import Literature.AnabelianGeometry.SemiGraphs.Temperoids
import Literature.AnabelianGeometry.SemiGraphs.BTempStructureProofs
import HarnessLib

/-!
# Semi-graphs of anabelioids, §3: connected objects of `B^temp(Π)` are coset spaces

Mochizuki, *Semi-graphs of anabelioids*, Publ. RIMS **42** (2006), §3, Remark 3.1.2 p. 33
[cite: MochizukiSemiAnbd2006, Rmk 3.1.2 p.33]: for `Π` tempered "the `Π`-set `Π/H` forms an object
of `B^temp(Π)` if and only if `H` is open", and the morphisms between such objects are the
cosets `h H₂` with `h⁻¹ H₁ h ⊆ H₂` — so that every connected object of `B^temp(Π)` (a transitive
`Π`-set, `BTemp.isConnectedObj_iff`) is isomorphic to the coset object `Π/Stab(x)` of any of its
points.  This proof-only file records that identification over t2's `BTemp.quotientObj`
(`Temperoids.lean`):

* `BTemp.nonempty_quotientObj_iso` — for `Π` tempered, `X` an object of `B^temp(Π)` on which `Π`
  acts transitively, `x ∈ X` and `H` the stabiliser of `x` (an open subgroup), the orbit map
  `Π/H → X`, `gH ↦ g · x`, is an isomorphism `BTemp.quotientObj Π hΠ H _ ≅ X`;
* `BTemp.nonempty_quotientObj_iso_of_isConnectedObj` — the same for a connected object.

Proof-only: no definitions.
-/

namespace Literature.AnabelianGeometry.SemiGraphs

open CategoryTheory CategoryTheory.Limits Topology
open Literature.AlgebraicGeometry.Frobenioids (IsConnectedObj)

universe u

variable {G : Type u} [Group G] [TopologicalSpace G] [IsTopologicalGroup G]

omit [IsTopologicalGroup G] in
/-- Equivariance of a morphism of `B^temp(Π)`, pointwise. [folklore] -/
private theorem hom_ρ₁ {X Y : BTemp G} (f : X ⟶ Y) (g : G) (x : X.obj.V) :
    f.hom.hom (X.obj.ρ g x) = Y.obj.ρ g (f.hom.hom x) := by
  have e := ConcreteCategory.congr_hom (f.hom.comm g) x
  simp only [types_comp_apply] at e
  exact e

/-- **Transitive objects of `B^temp(Π)` are coset spaces** ([SemiAnbd] Rmk 3.1.2): for `Π` tempered,
`X ∈ B^temp(Π)` transitive, `x ∈ X` with (open) stabiliser `H`, the orbit map `gH ↦ g · x` is an
isomorphism `Π/H ≅ X` in `B^temp(Π)`. [cite: MochizukiSemiAnbd2006, Rmk 3.1.2 p.33] -/
theorem BTemp.nonempty_quotientObj_iso (hG : IsTempered G) (X : BTemp G) (x : X.obj.V)
    (htrans : ∀ y : X.obj.V, ∃ g : G, X.obj.ρ g x = y) (H : Subgroup G)
    (hH : ∀ g : G, g ∈ H ↔ X.obj.ρ g x = x) :
    ∃ hHo : IsOpen (H : Set G), Nonempty (BTemp.quotientObj G hG H hHo ≅ X) := by
  classical
  letI : MulAction G X.obj.V := Action.instMulAction X.obj
  have hHo : IsOpen (H : Set G) := by
    have : (H : Set G) = {g : G | X.obj.ρ g x = x} := Set.ext fun g => hH g
    rw [this]
    exact X.property.2 x
  refine ⟨hHo, ?_⟩
  -- the orbit map and its bijectivity
  let θ : G ⧸ H → X.obj.V := fun q => Quotient.liftOn' q (fun g : G => g • x) fun g g' h => by
    have h' : g⁻¹ * g' ∈ H := QuotientGroup.leftRel_apply.mp h
    have hfix : (g⁻¹ * g') • x = x := (hH _).mp h'
    rw [mul_smul, inv_smul_eq_iff] at hfix
    exact hfix.symm
  have θ_mk : ∀ g : G, θ (g : G ⧸ H) = g • x := fun _ => rfl
  have θ_bij : Function.Bijective θ := by
    constructor
    · intro q q' hqq'
      obtain ⟨g, rfl⟩ := QuotientGroup.mk_surjective q
      obtain ⟨g', rfl⟩ := QuotientGroup.mk_surjective q'
      rw [θ_mk, θ_mk] at hqq'
      apply QuotientGroup.eq.mpr
      apply (hH _).mpr
      change (g⁻¹ * g') • x = x
      rw [mul_smul, ← hqq', inv_smul_smul]
    · intro y
      obtain ⟨g, hg⟩ := htrans y
      exact ⟨(g : G ⧸ H), hg⟩
  let e : G ⧸ H ≃ X.obj.V := Equiv.ofBijective θ θ_bij
  -- equivariance
  have θ_smul : ∀ (g : G) (q : G ⧸ H), θ (g • q) = g • θ q := by
    intro g q
    obtain ⟨k, rfl⟩ := QuotientGroup.mk_surjective q
    rw [MulAction.Quotient.smul_coe, smul_eq_mul, θ_mk, θ_mk, mul_smul]
  refine ⟨ObjectProperty.isoMk _ (Action.mkIso e.toIso fun g => ?_)⟩
  apply ConcreteCategory.hom_ext
  intro (q : G ⧸ H)
  change θ (g • q) = g • θ q
  exact θ_smul g q

/-- **Connected objects of `B^temp(Π)` are coset spaces** ([SemiAnbd] Rmk 3.1.2 with
`BTemp.isConnectedObj_iff`): for `Π` tempered and `X` connected with a point `x`, `X ≅ Π/Stab(x)`.
[cite: MochizukiSemiAnbd2006, Rmk 3.1.2 p.33] -/
theorem BTemp.nonempty_quotientObj_iso_of_isConnectedObj (hG : IsTempered G) (X : BTemp G)
    (hX : IsConnectedObj X) (x : X.obj.V) (H : Subgroup G) (hH : ∀ g : G, g ∈ H ↔ X.obj.ρ g x = x) :
    ∃ hHo : IsOpen (H : Set G), Nonempty (BTemp.quotientObj G hG H hHo ≅ X) :=
  BTemp.nonempty_quotientObj_iso hG X x (fun y => ((BTemp.isConnectedObj_iff X).mp hX).2 x y) H hH

end Literature.AnabelianGeometry.SemiGraphs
◇ ◇ ◇ ◇
▶ _GOAL OF THE EXERCISE_: Reprint exactly, and only, the lines running from the one containing "obtain ⟨g', rfl⟩" through the last line of the listing above.

▶ _EXERCISE SOLUTION_:
      obtain ⟨g', rfl⟩ := QuotientGroup.mk_surjective q'
      rw [θ_mk, θ_mk] at hqq'
      apply QuotientGroup.eq.mpr
      apply (hH _).mpr
      change (g⁻¹ * g') • x = x
      rw [mul_smul, ← hqq', inv_smul_smul]
    · intro y
      obtain ⟨g, hg⟩ := htrans y
      exact ⟨(g : G ⧸ H), hg⟩
  let e : G ⧸ H ≃ X.obj.V := Equiv.ofBijective θ θ_bij
  -- equivariance
  have θ_smul : ∀ (g : G) (q : G ⧸ H), θ (g • q) = g • θ q := by
    intro g q
    obtain ⟨k, rfl⟩ := QuotientGroup.mk_surjective q
    rw [MulAction.Quotient.smul_coe, smul_eq_mul, θ_mk, θ_mk, mul_smul]
  refine ⟨ObjectProperty.isoMk _ (Action.mkIso e.toIso fun g => ?_)⟩
  apply ConcreteCategory.hom_ext
  intro (q : G ⧸ H)
  change θ (g • q) = g • θ q
  exact θ_smul g q

/-- **Connected objects of `B^temp(Π)` are coset spaces** ([SemiAnbd] Rmk 3.1.2 with
`BTemp.isConnectedObj_iff`): for `Π` tempered and `X` connected with a point `x`, `X ≅ Π/Stab(x)`.
[cite: MochizukiSemiAnbd2006, Rmk 3.1.2 p.33] -/
theorem BTemp.nonempty_quotientObj_iso_of_isConnectedObj (hG : IsTempered G) (X : BTemp G)
    (hX : IsConnectedObj X) (x : X.obj.V) (H : Subgroup G) (hH : ∀ g : G, g ∈ H ↔ X.obj.ρ g x = x) :
    ∃ hHo : IsOpen (H : Set G), Nonempty (BTemp.quotientObj G hG H hHo ≅ X) :=
  BTemp.nonempty_quotientObj_iso hG X x (fun y => ((BTemp.isConnectedObj_iff X).mp hX).2 x y) H hH

end Literature.AnabelianGeometry.SemiGraphs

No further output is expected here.